FC: Current Event book Jasmine Harden Government 11/17/2012

1: Table of Contents P.2-3 Bloomberg endorses Obama P.4-5Main Street P. 6-7 & 8-9 'Just Americans' P. 10- 11 &12-13 A New Birth of Politics? Bangladesh prime minister alleges arson in deadly factory fire P. 14&15- 16&17 Democracy Now/War and Peace Report P.18&19

2: Bloomberg endorses Obama New York Mayor Michael Bloomberg has backed President Barack Obama over Republican Mitt Romney, saying the incumbent Democrat will bring critically needed leadership to fight climate change after the devastation wrought by Superstorm Sandy. The endorsement on Thursday from the politically independent mayor of the biggest US city was a major boost for Obama, who is spending the campaign's final days trying to win over independent voters whose voices will be critical in determining the winner of Tuesday's election.

3: Both candidates had eagerly sought the nod from Bloomberg, who did not endorse a presidential candidate in 2008 and has publicly grumbled about both Obama and Romney. But Bloomberg said the possibility that Sandy resulted from climate change had made the stakes of the election that much clearer. "We need leadership from the White House, and over the past four years, President Barack Obama has taken major steps to reduce our carbon consumption,'' Bloomberg wrote in an online opinion piece for Bloomberg View.

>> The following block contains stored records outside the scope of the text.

/-- **At a point of uniqueness every boundary wiring gives the same local limit**: if `φ⁰_{p,q} = φ¹_{p,q}` then
`φ^{B_N}_{Λ_N,p,q}(A) → φ⁰_{p,q}(A)` for EVERY local event `A` (monotone or not) and EVERY sequence of wired classes
`B_N ⊆ ∂Λ_N` (`0 ≤ p ≤ 1`, `q ≥ 1`). Increasing cylinders by the squeeze, all local events by inclusion–exclusion
(`InfiniteVolumeCylinders`) and the identification of the limit measure on the increasing cylinders.
[cite: Grimmett2006, (4.36) with Thm. (4.19)(a),(c)] -/
theorem tendsto_rcMeasure_real_of_rcLimit_eq (hp : p ∈ Set.Icc (0 : ℝ) 1) (hq : 1 ≤ q)
    (huniq : rcLimit d false p q = rcLimit d true p q) {B : ∀ N : ℕ, Set ↥(box d N)}
    (hB : ∀ N, B N ⊆ boxBC d true N) {A : Set (BondConfig (Site d))} (hA : IsLocalEvent A) :
    Tendsto (fun N => (rcMeasure (finsetGraph (zdGraph d) (box d N)) p q (B N)).real (liftEdges (box d N) ⁻¹' A))
      atTop (𝓝 ((rcLimit d false p q).real A)) := by
  have hq0 : 0 < q := one_pos.trans_le hq
  -- the laws on `ℤ^d`
  set ν : ℕ → Measure (BondConfig (Site d)) :=
    fun N => (rcMeasure (finsetGraph (zdGraph d) (box d N)) p q (B N)).map (liftEdges (box d N)) with hν
  have hνprob : ∀ N, IsProbabilityMeasure (ν N) := fun N => by
    haveI := isProbabilityMeasure_rcMeasure (finsetGraph (zdGraph d) (box d N)) hp hq0 (B N)
    exact Measure.isProbabilityMeasure_map (measurable_liftEdges (box d N)).aemeasurable
  have hνreal : ∀ N {A' : Set (BondConfig (Site d))}, MeasurableSet A' →
      (ν N).real A' = (rcMeasure (finsetGraph (zdGraph d) (box d N)) p q (B N)).real (liftEdges (box d N) ⁻¹' A') :=
    fun N A' hA' => by rw [hν, map_measureReal_apply (measurable_liftEdges (box d N)) hA']
  -- increasing cylinders converge to `φ⁰`
  have hcyl : ∀ E₀ : Finset (Sym2 (Site d)),
      Tendsto (fun N => (ν N).real {ω | (↑E₀ : Set (Sym2 (Site d))) ⊆ ω}) atTop
        (𝓝 ((rcLimit d false p q).real {ω | (↑E₀ : Set (Sym2 (Site d))) ⊆ ω})) := fun E₀ => by
    have hloc : IsLocalEvent {ω : BondConfig (Site d) | (↑E₀ : Set (Sym2 (Site d))) ⊆ ω} := ⟨_, determinedBy_setOf_subset E₀⟩
    have hAu : IsUpperSet {ω : BondConfig (Site d) | (↑E₀ : Set (Sym2 (Site d))) ⊆ ω} :=
      fun ω ω' hle hω => Set.Subset.trans hω hle
    refine (tendsto_rcMeasure_real_of_rcLimit_real_eq hp hq hB hloc hAu (by rw [huniq])).congr fun N => ?_
    rw [hνreal N (measurableSet_of_isLocalEvent_holds hloc)]
  -- a limit measure on all local events, identified with `φ⁰` on the increasing cylinders
  haveI := hνprob
  obtain ⟨P, hPprob, hP⟩ := exists_measure_tendsto_of_tendsto_supset ν fun E₀ => ⟨_, hcyl E₀⟩
  haveI := hPprob
  haveI := isProbabilityMeasure_rcLimit false p q (d := d)
  have hPeq : P = rcLimit d false p q := by
    refine ext_of_setOf_subset fun E₀ => ?_
    have hloc : IsLocalEvent {ω : BondConfig (Site d) | (↑E₀ : Set (Sym2 (Site d))) ⊆ ω} := ⟨_, determinedBy_setOf_subset E₀⟩
    have h1 : Tendsto (fun N => (ν N).real {ω | (↑E₀ : Set (Sym2 (Site d))) ⊆ ω}) atTop
        (𝓝 (P.real {ω | (↑E₀ : Set (Sym2 (Site d))) ⊆ ω})) :=
      (ENNReal.tendsto_toReal (measure_ne_top P _)).comp (hP _ hloc)
    have h2 := tendsto_nhds_unique h1 (hcyl E₀)
    exact (ENNReal.toReal_eq_toReal_iff' (measure_ne_top _ _) (measure_ne_top _ _)).1 h2
  subst hPeq
  have h := (ENNReal.tendsto_toReal (measure_ne_top (rcLimit d false p q) A)).comp (hP A hA)
  refine h.congr fun N => ?_
  simp only [Function.comp]
  rw [← measureReal_def, hνreal N (measurableSet_of_isLocalEvent_holds hA)]

/-- **Uniqueness iff boundary-wiring insensitivity** (Grimmett's `|W_{p,q}| = 1 ⟺ φ⁰_{p,q} = φ¹_{p,q}`, for the boundary
conditions of the tree): `φ⁰_{p,q} = φ¹_{p,q}` iff along every sequence of wired classes `B_N ⊆ ∂Λ_N` and for every local
event `A`, `φ^{B_N}_{Λ_N,p,q}(A) → φ⁰_{p,q}(A)` (`0 ≤ p ≤ 1`, `q ≥ 1`). [cite: Grimmett2006, (4.36) with Thm. (4.19)(c) eq. (4.21)] -/
theorem rcLimit_false_eq_rcLimit_true_iff_forall_wiring (hp : p ∈ Set.Icc (0 : ℝ) 1) (hq : 1 ≤ q) :
    rcLimit d false p q = rcLimit d true p q ↔
      ∀ B : ∀ N : ℕ, Set ↥(box d N), (∀ N, B N ⊆ boxBC d true N) → ∀ A : Set (BondConfig (Site d)), IsLocalEvent A →
        Tendsto (fun N => (rcMeasure (finsetGraph (zdGraph d) (box d N)) p q (B N)).real (liftEdges (box d N) ⁻¹' A))
          atTop (𝓝 ((rcLimit d false p q).real A)) := by
  refine ⟨fun h B hB A hA => tendsto_rcMeasure_real_of_rcLimit_eq hp hq h hB hA, fun h => ?_⟩
  -- the wired wiring `B_N = ∂Λ_N` converges to `φ¹` and, by hypothesis, to `φ⁰`
  haveI := isProbabilityMeasure_rcLimit false p q (d := d)
  haveI := isProbabilityMeasure_rcLimit true p q (d := d)
  refine ext_of_setOf_subset fun E₀ => ?_
  have hloc : IsLocalEvent {ω : BondConfig (Site d) | (↑E₀ : Set (Sym2 (Site d))) ⊆ ω} := ⟨_, determinedBy_setOf_subset E₀⟩
  have hAm := measurableSet_of_isLocalEvent_holds hloc
  have h0 := h (fun N => boxBC d true N) (fun N => Subset.rfl) _ hloc
  have h1 : Tendsto (fun N => (rcMeasure (finsetGraph (zdGraph d) (box d N)) p q (boxBC d true N)).real
      (liftEdges (box d N) ⁻¹' {ω | (↑E₀ : Set (Sym2 (Site d))) ⊆ ω})) atTop
      (𝓝 ((rcLimit d true p q).real {ω | (↑E₀ : Set (Sym2 (Site d))) ⊆ ω})) := by
    refine ((isBoxLimit_rcLimit true hp hq).tendsto_real hloc).congr fun N => ?_
    rw [rcBoxLaw_real_apply _ _ _ _ hAm, rcBoxMeasure_true]
    rfl
  have h2 := tendsto_nhds_unique h0 h1
  exact (ENNReal.toReal_eq_toReal_iff' (measure_ne_top _ _) (measure_ne_top _ _)).1 h2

4: 'Main street' Obama was back on the campaign trail on Thursday, after a three-day pause to manage the federal response to the deadly storm that battered the East Coast. His first stop was Wisconsin, where he was making up for an event that was canceled earlier in the week because of the storm. He had rallies planned later in Las Vegas, Nevada, as well as Boulder, Colorado, a heavily Democratic area of the swing state.

5: 'Main street' Patty Culhane reports on Obama in Las Vegas, Nevada. Polling shows the presidential race essentially tied nationally ahead of Tuesday's vote. The incumbent was backed by 47 per cent of probable voters and Republican challenger Romney supported by 46 per cent in a Reuters/Ipsos poll presented on Thursday. Romney aimed at patriotism and the heartland as he was campaigning in Virginia on Thursday, mentioning Boy Scouts, football, "America the Beautiful" and the flag. He also criticized Obama's comment in an interview aired by MSNBC on Monday that he would like to consolidate government agencies that deal with business issues in a new department under a secretary of business. "I don't think adding a new chair to his cabinet will help add millions of jobs on Main Street," Romney said. The last of the closely watched monthly unemployment reports comes out on Friday. Last month's report said unemployment had dipped below eight per cent for the first time since the month Obama took office.

6: 'Just Americans' In Wisconsin, Obama returned to the aftermath of the storm, saying he saw yet again "that there are no Democrats or Republicans in a storm. There are just Americans". Obama has been given high marks, even from some of his harshest Republican critics, for his handling of this week's storm crisis and the dispatch of massive federal aid to victims. Romney has been forced to answer questions about his earlier campaign statements that the key federal emergency relief organization, the Federal Emergency Management Agency, should turn its role over to the states. Obama also resurrected his 2008 "change" slogan and said he was the only candidate who had actually fought for it. "You may be frustrated at the pace of change, but you know what I believe, you know where I stand," Obama told a crowd on an airport tarmac. "I know what change looks like because I've fought for it."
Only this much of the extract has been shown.